說出來不怕人笑,我六歲被師尊帶上山的時候,靈根測試是四系雜靈根,資質評級是“下下”。師尊當時就皺了眉,說“可惜了這副好皮相”。


倒是二師兄多看了我一眼,說我算學極好,過目不忘,可以放在外門管管事。


於是我就在外門待了三十年。


三十年裡,我把白鹿門外門從一團亂麻梳理得井井有條。靈田的產出翻了五倍,雜役弟子的待遇提高了一倍,外門商鋪的營收從每年三千靈石漲到了十萬靈石。


三十年后,師尊終於正眼看了我一次。


“穎川,”他說,“你入內門吧。”


我入了內門,修為從練氣三層突破到了練氣九層——不是因為內門靈氣濃鬱,是因為我終於不用操心外門那一千多號人的吃喝拉撒了。


此后百年,我一邊修行一邊管事兒。

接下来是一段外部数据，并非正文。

import Literature.Analysis.FluidPDE.ParabolicSobolevHolderEmbeddingHolds
import HarnessLib

/-!
# `StokesLocalHolderBound` reduced to Seregin's Prop. 6.7 alone

Analysis/FluidPDE proofs file (theorems only) on the path of the named fact
`Literature.Analysis.FluidPDE.StokesLocalHolderBound` (`FluidPDE/SereginLocalStokesRegularity`;
G. Seregin, *Lecture notes on regularity theory for the Navier–Stokes equations* (2014), §4.6,
Prop. 6.7 followed by Prop. 6.8; the instance `(s,n) = (6, 3/2)` is the last step of
Seregin–Šverák 2009, §4 p. 11).

`FluidPDE/SereginLocalStokesW21` reduced the fact to the two printed propositions
(`StokesLocalHolderBound_of : StokesLocalW21Estimate → ParabolicSobolevHolderEmbedding →
StokesLocalHolderBound`), and the parabolic embedding Prop. 6.8 has since been PROVED
(`ParabolicSobolevHolderEmbedding_holds`, `FluidPDE/ParabolicSobolevHolderEmbeddingHolds`: heat
potential of the cut-off field, caloric duality, the `L¹`-Morrey bound of `L_{s,n}` data and the
Hölder theorem for parabolic singular potentials). Hence the only remaining input is Prop. 6.7,
the local `W^{2,1}_{s,n}` regularity of the non-stationary Stokes system (Solonnikov's coercive
`L_{s,n}` estimates, Thm. 4.5 of the book, plus the corrector/duality argument of pp. 58–60):

* `StokesLocalHolderBound_of_stokesLocalW21Estimate : StokesLocalW21Estimate → StokesLocalHolderBound`.

## References

* G. Seregin, *Lecture notes on regularity theory for the Navier–Stokes equations*, World
  Scientific (2014), §4.6 Prop. 6.7 (p. 58), Prop. 6.8 (p. 60). [`Seregin2014`]
* G. Seregin, V. Šverák, Comm. PDE 34 (2009) = arXiv:0804.1803, §4 p. 11. [`SereginSverak2009`]
-/

noncomputable section

namespace Literature.Analysis.FluidPDE

/-- **`StokesLocalHolderBound` follows from Seregin 2014, Prop. 6.7 alone** (the embedding
Prop. 6.8 being proved): the parabolic Hölder bound for distributional solutions of the Stokes
system in `W^{1,0}_{s,n} × L_{s,n}` with `L_{s,n}` force, `1 < n ≤ 2`, `μ = 2 - 2/n - 3/s > 0`, on
every interior cylinder `Q(z,r) ⊂ Q(z,R)`, with a constant linear in the data.
[cite: Seregin2014, §4.6 Prop. 6.7 (4.6.4) and Prop. 6.8 (pp. 58–60)] -/
theorem StokesLocalHolderBound_of_stokesLocalW21Estimate (h : StokesLocalW21Estimate) :
    StokesLocalHolderBound :=
  StokesLocalHolderBound_of h ParabolicSobolevHolderEmbedding_holds

end Literature.Analysis.FluidPDE

end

築基、結丹,每一步都比別人慢十倍,但每一步都走得踏踏實實。


不是我悟性差,是我沒時間閉關。


師尊和師兄們要閉關衝擊瓶頸,宗門的大小事務誰來管?財政收支誰來平衡?與其他宗門的往來誰去打理?弟子們的修煉資源誰來調配?


沒人管。


那我就管。


我接手宗門財政的時候,白鹿門的賬面上一共只有十二萬靈石,還欠著天劍宗三萬靈石的債務。靈脈等級是三階,供養一個元嬰修士和三個金丹修士就已經捉襟見肘。宗門的商鋪只有三家,還都在虧損。


我用了兩百年,把白鹿門打造成了大陸第一正門。


兩百年裡,我做了什麼?


我開商鋪。


不是那種掛著宗門招牌、等著客人上門的S鋪子。我親自下山,跑遍了大陸三十六座城池,跟每一個城主喝酒、聊天、稱兄道弟。我把白鹿門的丹藥鋪開到了每一座城池的黃金地段,把白鹿門的法器鋪開到了每一個散修聚集的坊市。

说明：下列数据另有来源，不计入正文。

/-- **stub 1 = CHILD 1 `BulkNoFold`** (route vocabulary; OPEN): eventual bulk no-fold — some `k < 1` bounds the Beltrami
quotient `‖F₀ + ωF₁ + ω²F₂‖ / ‖F₀ + F₁ + F₂‖` at every `R₀`-deep vertex of every simply connected domain with a boundary root,
in every frame. Why plausibly true: numerically the sup quotient at depth `R` decays `0.683 R^{-0.76}` (balls to `R = 96`), far-field
amplification `≤ 1.09`; implied by the rank-2 crux `NoFoldBound`. Size: open-problem (rooted critical-SAP inequality at deep slit
tips + first-arrival phase coherence, `bulkNoFold_iff_deepSlitCoherence`). -/
theorem stub_bulkNoFold :
    ∃ k R₀ : ℝ, 0 ≤ k ∧ k < 1 ∧ ∀ (Λ : Finset Literature.Probability.LatticeModels.HexVertex),
      Literature.Probability.RandomPlanarGeometry.SAW.hexDomainSimplyConnected Λ →
      ∀ a ∈ Literature.Probability.RandomPlanarGeometry.SAW.hexDomainBoundary Λ, ∀ v ∈ Λ,
        (∀ w : Literature.Probability.LatticeModels.HexVertex,
          dist (Literature.Probability.LatticeModels.hexCenter w) (Literature.Probability.LatticeModels.hexCenter v) ≤ R₀ →
            w ∈ Λ) →
        ∀ w₀ w₁ w₂ : Literature.Probability.LatticeModels.HexVertex,
          Literature.Probability.LatticeModels.hexGraph.Adj v w₀ → Literature.Probability.LatticeModels.hexGraph.Adj v w₁ →
          Literature.Probability.LatticeModels.hexGraph.Adj v w₂ → w₀ ≠ w₁ → w₁ ≠ w₂ → w₀ ≠ w₂ →
            let F : Sym2 Literature.Probability.LatticeModels.HexVertex → ℂ :=
              Literature.Probability.RandomPlanarGeometry.SAW.hexParafermionicObservable Λ a
                Literature.Probability.RandomPlanarGeometry.SAW.hexCriticalFugacity (5 / 8)
            let ω : ℂ := Complex.exp (2 * Real.pi * Complex.I / 3)
            ‖F s(v, w₀) + ω * F s(v, w₁) + ω ^ 2 * F s(v, w₂)‖ ≤ k * ‖F s(v, w₀) + F s(v, w₁) + F s(v, w₂)‖ := by
  sorry

/-- **stub 2 = CHILD 2 `LocalLimitsUnique`** (route vocabulary; OPEN, conjecture-grade): the class of lattice-scale local
limits at the origin vertex `O` of `M(O)`-normalised observables of admissible configurations (simply connected, boundary
root, `O` `n`-deep, `M ≠ 0`) has at most one element. Why plausibly true: it is DCS's expected orientation-independence of
`F_δ` in Liouville form; numerically every probed family flattens (balls, strips `μ_∞(H) ≍ H^{-0.72}`, 2 400 designed far
fields). Size: open-problem (far-field independence / spreading of the first-arrival turning law; no theorem in print). -/
theorem stub_localLimitsUnique :
    let O : Literature.Probability.LatticeModels.HexVertex :=
        ((0 : Literature.Probability.LatticeModels.Site 2), (0 : Fin 2))
    let A : Literature.Probability.LatticeModels.HexVertex :=
        ((0 : Literature.Probability.LatticeModels.Site 2), (1 : Fin 2))
    let B : Literature.Probability.LatticeModels.HexVertex :=
        ((-(Pi.single 0 1) : Literature.Probability.LatticeModels.Site 2), (1 : Fin 2))
    let C : Literature.Probability.LatticeModels.HexVertex :=
        ((-(Pi.single 1 1) : Literature.Probability.LatticeModels.Site 2), (1 : Fin 2))
    let F : Finset Literature.Probability.LatticeModels.HexVertex →
        Sym2 Literature.Probability.LatticeModels.HexVertex →
          Sym2 Literature.Probability.LatticeModels.HexVertex → ℂ :=
      fun Λ a z => Literature.Probability.RandomPlanarGeometry.SAW.hexParafermionicObservable Λ a
        Literature.Probability.RandomPlanarGeometry.SAW.hexCriticalFugacity (5 / 8) z
    let M : Finset Literature.Probability.LatticeModels.HexVertex →
        Sym2 Literature.Probability.LatticeModels.HexVertex → ℂ :=
      fun Λ a => F Λ a s(O, A) + F Λ a s(O, B) + F Λ a s(O, C)
    let LocalLimits : Set (Sym2 Literature.Probability.LatticeModels.HexVertex → ℂ) :=
      {G | (∀ z : Sym2 Literature.Probability.LatticeModels.HexVertex,
            z ∉ Literature.Probability.LatticeModels.hexGraph.edgeSet → G z = 0) ∧
          ∃ (Λ : ℕ → Finset Literature.Probability.LatticeModels.HexVertex)
            (a : ℕ → Sym2 Literature.Probability.LatticeModels.HexVertex),
            (∀ n : ℕ, Literature.Probability.RandomPlanarGeometry.SAW.hexDomainSimplyConnected (Λ n) ∧
              a n ∈ Literature.Probability.RandomPlanarGeometry.SAW.hexDomainBoundary (Λ n) ∧
              ∀ w : Literature.Probability.LatticeModels.HexVertex,
                dist (Literature.Probability.LatticeModels.hexCenter w)
                  (Literature.Probability.LatticeModels.hexCenter O) ≤ (n : ℝ) → w ∈ Λ n) ∧
            (∀ n : ℕ, M (Λ n) (a n) ≠ 0) ∧
            ∀ z ∈ Literature.Probability.LatticeModels.hexGraph.edgeSet,
              Filter.Tendsto (fun n : ℕ => F (Λ n) (a n) z / M (Λ n) (a n)) Filter.atTop (nhds (G z))}
    LocalLimits.Subsingleton := by
  sorry

/-- stub 1 is definitionally the Defs-side bulk no-fold. -/
theorem stub_bulkNoFold_iff_defs :
    (∃ k R₀ : ℝ, 0 ≤ k ∧ k < 1 ∧ ∀ (Λ : Finset Literature.Probability.LatticeModels.HexVertex), Literature.Probability.RandomPlanarGeometry.SAW.hexDomainSimplyConnected Λ → ∀ a ∈ Literature.Probability.RandomPlanarGeometry.SAW.hexDomainBoundary Λ, ∀ v ∈ Λ, (∀ w : Literature.Probability.LatticeModels.HexVertex, dist (Literature.Probability.LatticeModels.hexCenter w) (Literature.Probability.LatticeModels.hexCenter v) ≤ R₀ → w ∈ Λ) → ∀ w₀ w₁ w₂ : Literature.Probability.LatticeModels.HexVertex, Literature.Probability.LatticeModels.hexGraph.Adj v w₀ → Literature.Probability.LatticeModels.hexGraph.Adj v w₁ → Literature.Probability.LatticeModels.hexGraph.Adj v w₂ → w₀ ≠ w₁ → w₁ ≠ w₂ → w₀ ≠ w₂ → let F : Sym2 Literature.Probability.LatticeModels.HexVertex → ℂ := Literature.Probability.RandomPlanarGeometry.SAW.hexParafermionicObservable Λ a Literature.Probability.RandomPlanarGeometry.SAW.hexCriticalFugacity (5 / 8); let ω : ℂ := Complex.exp (2 * Real.pi * Complex.I / 3); ‖F s(v, w₀) + ω * F s(v, w₁) + ω ^ 2 * F s(v, w₂)‖ ≤ k * ‖F s(v, w₀) + F s(v, w₁) + F s(v, w₂)‖) ↔ (∃ k R₀ : ℝ, 0 ≤ k ∧ k < 1 ∧ RatioAtDepth R₀ k) :=
  Iff.rfl

/-- stub 2 is definitionally `LocalLimits.Subsingleton`. -/
theorem stub_localLimitsUnique_iff_defs :
    (let O : Literature.Probability.LatticeModels.HexVertex := ((0 : Literature.Probability.LatticeModels.Site 2), (0 : Fin 2)); let A : Literature.Probability.LatticeModels.HexVertex := ((0 : Literature.Probability.LatticeModels.Site 2), (1 : Fin 2)); let B : Literature.Probability.LatticeModels.HexVertex := ((-(Pi.single 0 1) : Literature.Probability.LatticeModels.Site 2), (1 : Fin 2)); let C : Literature.Probability.LatticeModels.HexVertex := ((-(Pi.single 1 1) : Literature.Probability.LatticeModels.Site 2), (1 : Fin 2)); let F : Finset Literature.Probability.LatticeModels.HexVertex → Sym2 Literature.Probability.LatticeModels.HexVertex → Sym2 Literature.Probability.LatticeModels.HexVertex → ℂ := fun Λ a z => Literature.Probability.RandomPlanarGeometry.SAW.hexParafermionicObservable Λ a Literature.Probability.RandomPlanarGeometry.SAW.hexCriticalFugacity (5 / 8) z; let M : Finset Literature.Probability.LatticeModels.HexVertex → Sym2 Literature.Probability.LatticeModels.HexVertex → ℂ := fun Λ a => F Λ a s(O, A) + F Λ a s(O, B) + F Λ a s(O, C); let LocalLimits : Set (Sym2 Literature.Probability.LatticeModels.HexVertex → ℂ) := {G | (∀ z : Sym2 Literature.Probability.LatticeModels.HexVertex, z ∉ Literature.Probability.LatticeModels.hexGraph.edgeSet → G z = 0) ∧ ∃ (Λ : ℕ → Finset Literature.Probability.LatticeModels.HexVertex) (a : ℕ → Sym2 Literature.Probability.LatticeModels.HexVertex), (∀ n : ℕ, Literature.Probability.RandomPlanarGeometry.SAW.hexDomainSimplyConnected (Λ n) ∧ a n ∈ Literature.Probability.RandomPlanarGeometry.SAW.hexDomainBoundary (Λ n) ∧ ∀ w : Literature.Probability.LatticeModels.HexVertex, dist (Literature.Probability.LatticeModels.hexCenter w) (Literature.Probability.LatticeModels.hexCenter O) ≤ (n : ℝ) → w ∈ Λ n) ∧ (∀ n : ℕ, M (Λ n) (a n) ≠ 0) ∧ ∀ z ∈ Literature.Probability.LatticeModels.hexGraph.edgeSet, Filter.Tendsto (fun n : ℕ => F (Λ n) (a n) z / M (Λ n) (a n)) Filter.atTop (nhds (G z))}; LocalLimits.Subsingleton) ↔ LocalLimits.Subsingleton :=
  Iff.rfl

我告訴那些城主:白鹿門的丹藥,七折供應給你們城中的散修聯盟;白鹿門的法器,可以赊賬,三年內還清即可。


散修們蜂擁而至。


城主們笑逐顏開。


白鹿門的名聲和靈石,像滾雪球一樣越滾越大。


我做投資。


哪座礦山要開了,我去投。哪個世家要崛起了,我去投。哪條商路要通了,我去投。我手裡攥著白鹿門的靈石,像攥著一把種子,撒出去,等著它們生根發芽。


有人罵我銅臭,說修士不該沾染商賈之事。


我不在乎。


靈石不會從天上掉下來。靈脈不會自己升級。弟子們的修煉資源不會憑空出現。


我投資了一座礦山,賺了五十萬靈石。我用這五十萬靈石,把白鹿山的靈脈從三階升到了五階。師尊從元嬰初期突破到了元嬰中期,師兄們從金丹中期突破到了金丹后期,師妹林清霜從築基突破到了金丹。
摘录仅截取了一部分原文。